> **Try it**
Wherever the word "surgeries" appears in a line of the data, that line should be copied.

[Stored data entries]

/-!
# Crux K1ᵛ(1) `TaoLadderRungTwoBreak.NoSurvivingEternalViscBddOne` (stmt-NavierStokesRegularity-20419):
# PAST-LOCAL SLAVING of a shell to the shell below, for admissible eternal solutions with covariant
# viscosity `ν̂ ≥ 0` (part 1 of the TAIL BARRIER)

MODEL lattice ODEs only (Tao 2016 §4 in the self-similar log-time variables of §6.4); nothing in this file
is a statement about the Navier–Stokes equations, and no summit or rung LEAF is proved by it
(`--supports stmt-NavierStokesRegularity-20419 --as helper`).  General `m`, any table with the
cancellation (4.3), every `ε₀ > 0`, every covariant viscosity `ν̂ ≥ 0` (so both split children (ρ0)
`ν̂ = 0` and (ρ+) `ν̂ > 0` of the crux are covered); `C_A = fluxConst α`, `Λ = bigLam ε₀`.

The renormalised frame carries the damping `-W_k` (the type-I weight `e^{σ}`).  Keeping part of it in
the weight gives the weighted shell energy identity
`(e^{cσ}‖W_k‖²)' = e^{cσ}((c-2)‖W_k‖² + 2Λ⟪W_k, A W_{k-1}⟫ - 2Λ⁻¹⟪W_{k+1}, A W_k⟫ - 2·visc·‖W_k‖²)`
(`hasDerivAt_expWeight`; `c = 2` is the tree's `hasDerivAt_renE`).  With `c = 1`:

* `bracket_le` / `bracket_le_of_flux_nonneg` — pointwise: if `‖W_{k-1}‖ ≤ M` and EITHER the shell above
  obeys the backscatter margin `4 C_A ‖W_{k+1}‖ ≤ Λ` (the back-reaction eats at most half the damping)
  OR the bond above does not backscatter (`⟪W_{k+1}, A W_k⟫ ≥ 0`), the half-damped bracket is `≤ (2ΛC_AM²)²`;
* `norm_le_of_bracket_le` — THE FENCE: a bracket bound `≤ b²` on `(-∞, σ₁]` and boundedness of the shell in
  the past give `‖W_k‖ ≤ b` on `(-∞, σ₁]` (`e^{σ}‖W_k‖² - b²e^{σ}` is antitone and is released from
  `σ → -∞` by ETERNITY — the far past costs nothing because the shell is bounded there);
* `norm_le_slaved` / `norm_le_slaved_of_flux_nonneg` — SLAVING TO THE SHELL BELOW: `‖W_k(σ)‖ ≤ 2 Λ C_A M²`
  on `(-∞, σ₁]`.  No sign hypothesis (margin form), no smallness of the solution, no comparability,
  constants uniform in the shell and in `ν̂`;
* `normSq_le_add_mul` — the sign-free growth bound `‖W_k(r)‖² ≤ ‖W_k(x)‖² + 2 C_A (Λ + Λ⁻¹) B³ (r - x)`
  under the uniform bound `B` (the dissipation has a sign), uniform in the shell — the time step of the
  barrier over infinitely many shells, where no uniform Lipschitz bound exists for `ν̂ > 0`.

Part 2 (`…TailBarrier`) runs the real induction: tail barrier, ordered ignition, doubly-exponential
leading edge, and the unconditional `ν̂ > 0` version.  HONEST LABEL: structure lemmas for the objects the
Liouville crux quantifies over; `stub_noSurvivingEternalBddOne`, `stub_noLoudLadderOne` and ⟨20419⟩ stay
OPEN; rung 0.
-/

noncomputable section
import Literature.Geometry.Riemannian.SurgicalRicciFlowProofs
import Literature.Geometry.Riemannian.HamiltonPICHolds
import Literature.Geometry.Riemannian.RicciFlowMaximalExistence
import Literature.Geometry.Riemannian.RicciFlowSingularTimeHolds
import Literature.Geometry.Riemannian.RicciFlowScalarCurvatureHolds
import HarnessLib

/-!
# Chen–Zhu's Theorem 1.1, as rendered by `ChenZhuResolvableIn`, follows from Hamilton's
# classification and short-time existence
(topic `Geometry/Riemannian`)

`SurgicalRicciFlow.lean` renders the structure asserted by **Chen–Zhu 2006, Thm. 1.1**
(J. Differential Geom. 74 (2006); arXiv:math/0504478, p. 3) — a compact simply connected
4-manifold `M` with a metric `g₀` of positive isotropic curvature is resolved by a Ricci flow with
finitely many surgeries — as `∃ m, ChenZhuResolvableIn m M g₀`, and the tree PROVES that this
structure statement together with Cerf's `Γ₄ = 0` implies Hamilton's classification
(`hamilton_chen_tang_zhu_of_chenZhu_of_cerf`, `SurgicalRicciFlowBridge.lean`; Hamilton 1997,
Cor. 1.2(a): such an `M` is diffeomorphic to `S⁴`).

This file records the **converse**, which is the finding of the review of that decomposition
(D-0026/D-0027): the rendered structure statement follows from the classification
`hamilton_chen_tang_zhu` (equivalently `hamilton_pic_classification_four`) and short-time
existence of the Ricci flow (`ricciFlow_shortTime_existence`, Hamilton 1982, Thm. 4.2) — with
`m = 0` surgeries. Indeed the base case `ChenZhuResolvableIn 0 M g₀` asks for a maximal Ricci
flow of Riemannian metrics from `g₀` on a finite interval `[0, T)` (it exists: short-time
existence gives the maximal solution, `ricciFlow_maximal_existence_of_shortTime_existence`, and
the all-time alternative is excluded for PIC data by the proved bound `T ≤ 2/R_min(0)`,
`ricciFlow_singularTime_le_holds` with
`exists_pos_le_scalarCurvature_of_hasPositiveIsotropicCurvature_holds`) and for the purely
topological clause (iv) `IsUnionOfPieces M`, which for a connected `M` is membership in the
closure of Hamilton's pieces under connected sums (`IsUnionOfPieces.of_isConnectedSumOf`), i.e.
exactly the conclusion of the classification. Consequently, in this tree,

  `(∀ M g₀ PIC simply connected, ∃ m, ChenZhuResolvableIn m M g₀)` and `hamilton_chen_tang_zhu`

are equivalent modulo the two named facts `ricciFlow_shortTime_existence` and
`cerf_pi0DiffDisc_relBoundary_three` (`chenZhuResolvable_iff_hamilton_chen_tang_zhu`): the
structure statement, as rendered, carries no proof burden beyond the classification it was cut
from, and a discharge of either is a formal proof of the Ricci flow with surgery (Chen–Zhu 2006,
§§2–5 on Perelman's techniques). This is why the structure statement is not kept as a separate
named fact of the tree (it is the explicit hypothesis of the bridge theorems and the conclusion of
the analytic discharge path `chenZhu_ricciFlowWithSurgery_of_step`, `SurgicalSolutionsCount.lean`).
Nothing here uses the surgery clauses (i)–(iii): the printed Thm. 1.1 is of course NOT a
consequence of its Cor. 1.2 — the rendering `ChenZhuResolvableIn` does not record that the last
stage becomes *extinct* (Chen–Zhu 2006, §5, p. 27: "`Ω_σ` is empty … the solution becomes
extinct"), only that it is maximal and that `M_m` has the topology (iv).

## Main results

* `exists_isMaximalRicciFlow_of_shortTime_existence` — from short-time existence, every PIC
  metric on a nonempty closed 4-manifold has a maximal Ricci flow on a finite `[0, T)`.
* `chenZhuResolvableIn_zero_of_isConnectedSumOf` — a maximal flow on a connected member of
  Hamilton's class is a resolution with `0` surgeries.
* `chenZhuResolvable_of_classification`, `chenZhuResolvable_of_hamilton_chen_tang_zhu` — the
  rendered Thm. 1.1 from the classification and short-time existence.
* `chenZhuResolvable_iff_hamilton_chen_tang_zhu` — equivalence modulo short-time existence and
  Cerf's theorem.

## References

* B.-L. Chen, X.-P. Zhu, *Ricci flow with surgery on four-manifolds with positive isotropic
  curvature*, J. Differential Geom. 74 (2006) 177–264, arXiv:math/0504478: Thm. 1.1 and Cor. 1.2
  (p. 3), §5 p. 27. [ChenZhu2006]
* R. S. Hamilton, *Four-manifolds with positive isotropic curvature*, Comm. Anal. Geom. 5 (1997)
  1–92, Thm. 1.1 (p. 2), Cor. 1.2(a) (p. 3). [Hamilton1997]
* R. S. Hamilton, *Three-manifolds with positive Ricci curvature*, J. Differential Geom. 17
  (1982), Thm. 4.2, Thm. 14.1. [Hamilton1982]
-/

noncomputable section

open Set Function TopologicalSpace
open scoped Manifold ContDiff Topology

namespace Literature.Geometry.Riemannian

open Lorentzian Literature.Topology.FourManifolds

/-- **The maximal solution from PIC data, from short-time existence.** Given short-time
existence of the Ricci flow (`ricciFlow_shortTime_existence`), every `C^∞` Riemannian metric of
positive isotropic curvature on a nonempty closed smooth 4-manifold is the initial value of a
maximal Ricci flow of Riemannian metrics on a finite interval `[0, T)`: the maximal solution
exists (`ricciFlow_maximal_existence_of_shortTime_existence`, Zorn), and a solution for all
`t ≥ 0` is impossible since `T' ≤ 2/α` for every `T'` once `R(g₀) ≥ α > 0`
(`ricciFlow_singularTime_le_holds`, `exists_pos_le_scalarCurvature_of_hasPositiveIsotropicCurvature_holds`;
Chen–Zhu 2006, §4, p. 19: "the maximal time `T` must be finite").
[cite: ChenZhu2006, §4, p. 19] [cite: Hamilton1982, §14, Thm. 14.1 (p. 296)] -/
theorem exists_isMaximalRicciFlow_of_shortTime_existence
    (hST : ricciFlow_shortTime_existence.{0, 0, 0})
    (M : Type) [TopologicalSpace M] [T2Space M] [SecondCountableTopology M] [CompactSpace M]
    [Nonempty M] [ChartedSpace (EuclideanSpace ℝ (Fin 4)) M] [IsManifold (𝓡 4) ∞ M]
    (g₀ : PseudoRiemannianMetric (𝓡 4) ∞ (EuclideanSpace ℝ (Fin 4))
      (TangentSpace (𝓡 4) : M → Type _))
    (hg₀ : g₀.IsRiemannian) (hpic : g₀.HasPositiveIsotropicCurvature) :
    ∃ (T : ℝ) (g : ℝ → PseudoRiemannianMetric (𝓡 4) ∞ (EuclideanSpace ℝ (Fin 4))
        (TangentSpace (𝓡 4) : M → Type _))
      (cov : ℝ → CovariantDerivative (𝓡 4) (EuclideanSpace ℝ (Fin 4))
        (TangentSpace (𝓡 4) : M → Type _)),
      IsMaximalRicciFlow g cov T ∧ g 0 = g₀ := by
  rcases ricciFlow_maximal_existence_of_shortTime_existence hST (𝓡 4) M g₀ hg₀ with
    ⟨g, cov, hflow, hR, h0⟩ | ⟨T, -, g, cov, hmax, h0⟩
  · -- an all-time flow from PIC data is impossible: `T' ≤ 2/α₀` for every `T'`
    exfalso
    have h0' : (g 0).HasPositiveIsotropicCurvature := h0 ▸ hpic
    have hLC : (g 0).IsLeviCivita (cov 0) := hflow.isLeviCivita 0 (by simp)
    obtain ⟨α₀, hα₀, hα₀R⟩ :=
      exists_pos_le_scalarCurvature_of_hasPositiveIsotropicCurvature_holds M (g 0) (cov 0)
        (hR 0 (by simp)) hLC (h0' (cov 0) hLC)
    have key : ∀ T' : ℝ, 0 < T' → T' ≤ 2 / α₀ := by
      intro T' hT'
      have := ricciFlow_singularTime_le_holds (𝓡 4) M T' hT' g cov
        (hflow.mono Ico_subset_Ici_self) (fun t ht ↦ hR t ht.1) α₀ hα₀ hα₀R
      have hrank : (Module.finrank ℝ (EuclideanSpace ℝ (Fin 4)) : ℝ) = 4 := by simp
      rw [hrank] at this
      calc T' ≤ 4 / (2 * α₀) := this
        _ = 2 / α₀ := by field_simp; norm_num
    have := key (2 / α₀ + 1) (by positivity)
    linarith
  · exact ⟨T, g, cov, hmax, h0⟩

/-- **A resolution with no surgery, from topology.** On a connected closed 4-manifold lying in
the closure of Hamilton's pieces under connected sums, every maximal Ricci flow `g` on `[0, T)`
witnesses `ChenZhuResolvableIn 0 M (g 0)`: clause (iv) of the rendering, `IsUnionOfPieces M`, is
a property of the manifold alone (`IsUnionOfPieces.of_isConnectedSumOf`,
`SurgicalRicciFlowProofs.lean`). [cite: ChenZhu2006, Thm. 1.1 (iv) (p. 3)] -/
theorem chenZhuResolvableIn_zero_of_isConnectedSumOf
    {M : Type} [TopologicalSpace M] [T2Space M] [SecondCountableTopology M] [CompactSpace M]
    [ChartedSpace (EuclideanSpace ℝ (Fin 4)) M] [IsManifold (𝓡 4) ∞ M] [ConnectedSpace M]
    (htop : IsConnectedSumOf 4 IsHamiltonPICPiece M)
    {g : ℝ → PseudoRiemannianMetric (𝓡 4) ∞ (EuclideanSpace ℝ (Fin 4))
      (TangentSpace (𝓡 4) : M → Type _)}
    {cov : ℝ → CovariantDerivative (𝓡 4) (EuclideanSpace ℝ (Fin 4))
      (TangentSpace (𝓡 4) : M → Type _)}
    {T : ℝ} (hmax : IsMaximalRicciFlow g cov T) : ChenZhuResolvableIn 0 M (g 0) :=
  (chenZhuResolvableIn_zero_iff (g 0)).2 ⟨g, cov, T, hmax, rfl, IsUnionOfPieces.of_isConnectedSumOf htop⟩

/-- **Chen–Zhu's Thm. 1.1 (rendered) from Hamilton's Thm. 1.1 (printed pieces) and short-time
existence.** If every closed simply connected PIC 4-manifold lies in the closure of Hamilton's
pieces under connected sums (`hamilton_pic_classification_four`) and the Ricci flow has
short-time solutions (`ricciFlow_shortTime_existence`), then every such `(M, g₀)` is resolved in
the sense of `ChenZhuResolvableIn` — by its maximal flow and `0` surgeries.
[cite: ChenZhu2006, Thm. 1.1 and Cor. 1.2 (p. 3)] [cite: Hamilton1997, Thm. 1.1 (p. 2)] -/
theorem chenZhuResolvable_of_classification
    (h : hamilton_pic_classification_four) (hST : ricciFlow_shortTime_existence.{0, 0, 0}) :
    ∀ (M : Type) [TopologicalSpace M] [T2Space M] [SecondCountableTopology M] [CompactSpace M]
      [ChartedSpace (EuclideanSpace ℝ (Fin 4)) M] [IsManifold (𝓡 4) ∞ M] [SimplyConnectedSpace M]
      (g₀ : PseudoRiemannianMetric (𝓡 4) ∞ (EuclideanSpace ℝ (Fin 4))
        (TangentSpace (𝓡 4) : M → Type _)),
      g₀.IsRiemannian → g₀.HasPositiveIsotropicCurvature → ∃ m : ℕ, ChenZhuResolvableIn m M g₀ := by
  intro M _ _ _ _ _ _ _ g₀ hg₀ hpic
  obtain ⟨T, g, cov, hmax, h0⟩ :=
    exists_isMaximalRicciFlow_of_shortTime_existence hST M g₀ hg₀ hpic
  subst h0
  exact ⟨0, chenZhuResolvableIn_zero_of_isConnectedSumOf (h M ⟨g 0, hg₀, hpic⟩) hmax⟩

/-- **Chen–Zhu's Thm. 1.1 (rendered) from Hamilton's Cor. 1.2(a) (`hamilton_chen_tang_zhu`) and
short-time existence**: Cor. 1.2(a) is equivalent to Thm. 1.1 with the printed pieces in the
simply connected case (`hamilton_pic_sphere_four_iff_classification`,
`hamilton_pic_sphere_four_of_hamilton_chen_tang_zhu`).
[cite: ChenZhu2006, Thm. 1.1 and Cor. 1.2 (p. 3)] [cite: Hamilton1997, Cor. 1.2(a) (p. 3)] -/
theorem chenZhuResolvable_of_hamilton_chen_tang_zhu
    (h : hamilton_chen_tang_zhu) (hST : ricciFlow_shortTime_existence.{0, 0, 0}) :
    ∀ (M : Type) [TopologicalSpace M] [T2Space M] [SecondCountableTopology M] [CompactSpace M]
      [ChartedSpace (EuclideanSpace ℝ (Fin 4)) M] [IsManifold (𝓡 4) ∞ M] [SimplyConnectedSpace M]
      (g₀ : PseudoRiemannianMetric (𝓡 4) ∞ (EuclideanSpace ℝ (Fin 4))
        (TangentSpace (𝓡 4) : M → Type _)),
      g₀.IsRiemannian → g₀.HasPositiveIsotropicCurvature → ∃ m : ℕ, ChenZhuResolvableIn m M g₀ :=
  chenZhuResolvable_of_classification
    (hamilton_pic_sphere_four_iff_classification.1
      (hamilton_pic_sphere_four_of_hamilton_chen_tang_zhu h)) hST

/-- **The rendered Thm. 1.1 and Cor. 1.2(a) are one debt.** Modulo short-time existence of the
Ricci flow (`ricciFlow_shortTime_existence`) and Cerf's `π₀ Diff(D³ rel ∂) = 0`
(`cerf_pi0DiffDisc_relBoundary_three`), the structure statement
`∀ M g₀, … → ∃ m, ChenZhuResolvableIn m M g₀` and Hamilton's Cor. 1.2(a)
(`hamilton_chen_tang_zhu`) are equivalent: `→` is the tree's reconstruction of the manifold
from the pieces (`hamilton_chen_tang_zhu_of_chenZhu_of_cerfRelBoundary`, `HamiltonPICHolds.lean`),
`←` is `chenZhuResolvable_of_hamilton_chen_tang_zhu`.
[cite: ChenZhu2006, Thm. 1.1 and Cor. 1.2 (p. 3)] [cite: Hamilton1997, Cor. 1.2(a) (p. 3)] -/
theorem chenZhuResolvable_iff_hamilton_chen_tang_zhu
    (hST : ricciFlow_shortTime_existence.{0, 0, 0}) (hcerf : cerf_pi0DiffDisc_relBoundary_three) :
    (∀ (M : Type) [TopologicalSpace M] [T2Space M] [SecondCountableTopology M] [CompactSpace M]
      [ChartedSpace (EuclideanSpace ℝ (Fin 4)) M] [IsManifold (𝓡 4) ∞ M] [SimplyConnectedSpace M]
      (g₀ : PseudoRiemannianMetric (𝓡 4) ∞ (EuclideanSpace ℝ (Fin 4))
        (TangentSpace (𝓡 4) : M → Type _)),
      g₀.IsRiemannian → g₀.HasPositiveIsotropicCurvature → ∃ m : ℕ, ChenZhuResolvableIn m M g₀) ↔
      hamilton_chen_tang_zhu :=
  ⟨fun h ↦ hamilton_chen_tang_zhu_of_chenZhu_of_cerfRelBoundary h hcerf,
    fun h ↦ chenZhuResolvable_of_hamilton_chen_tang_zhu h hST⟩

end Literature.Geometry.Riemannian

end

> **Solution to this problem**
finitely many surgeries — as `∃ m, ChenZhuResolvableIn m M g₀`, and the tree PROVES that this
`m = 0` surgeries. Indeed the base case `ChenZhuResolvableIn 0 M g₀` asks for a maximal Ricci
  Hamilton's class is a resolution with `0` surgeries.
the sense of `ChenZhuResolvableIn` — by its maximal flow and `0` surgeries.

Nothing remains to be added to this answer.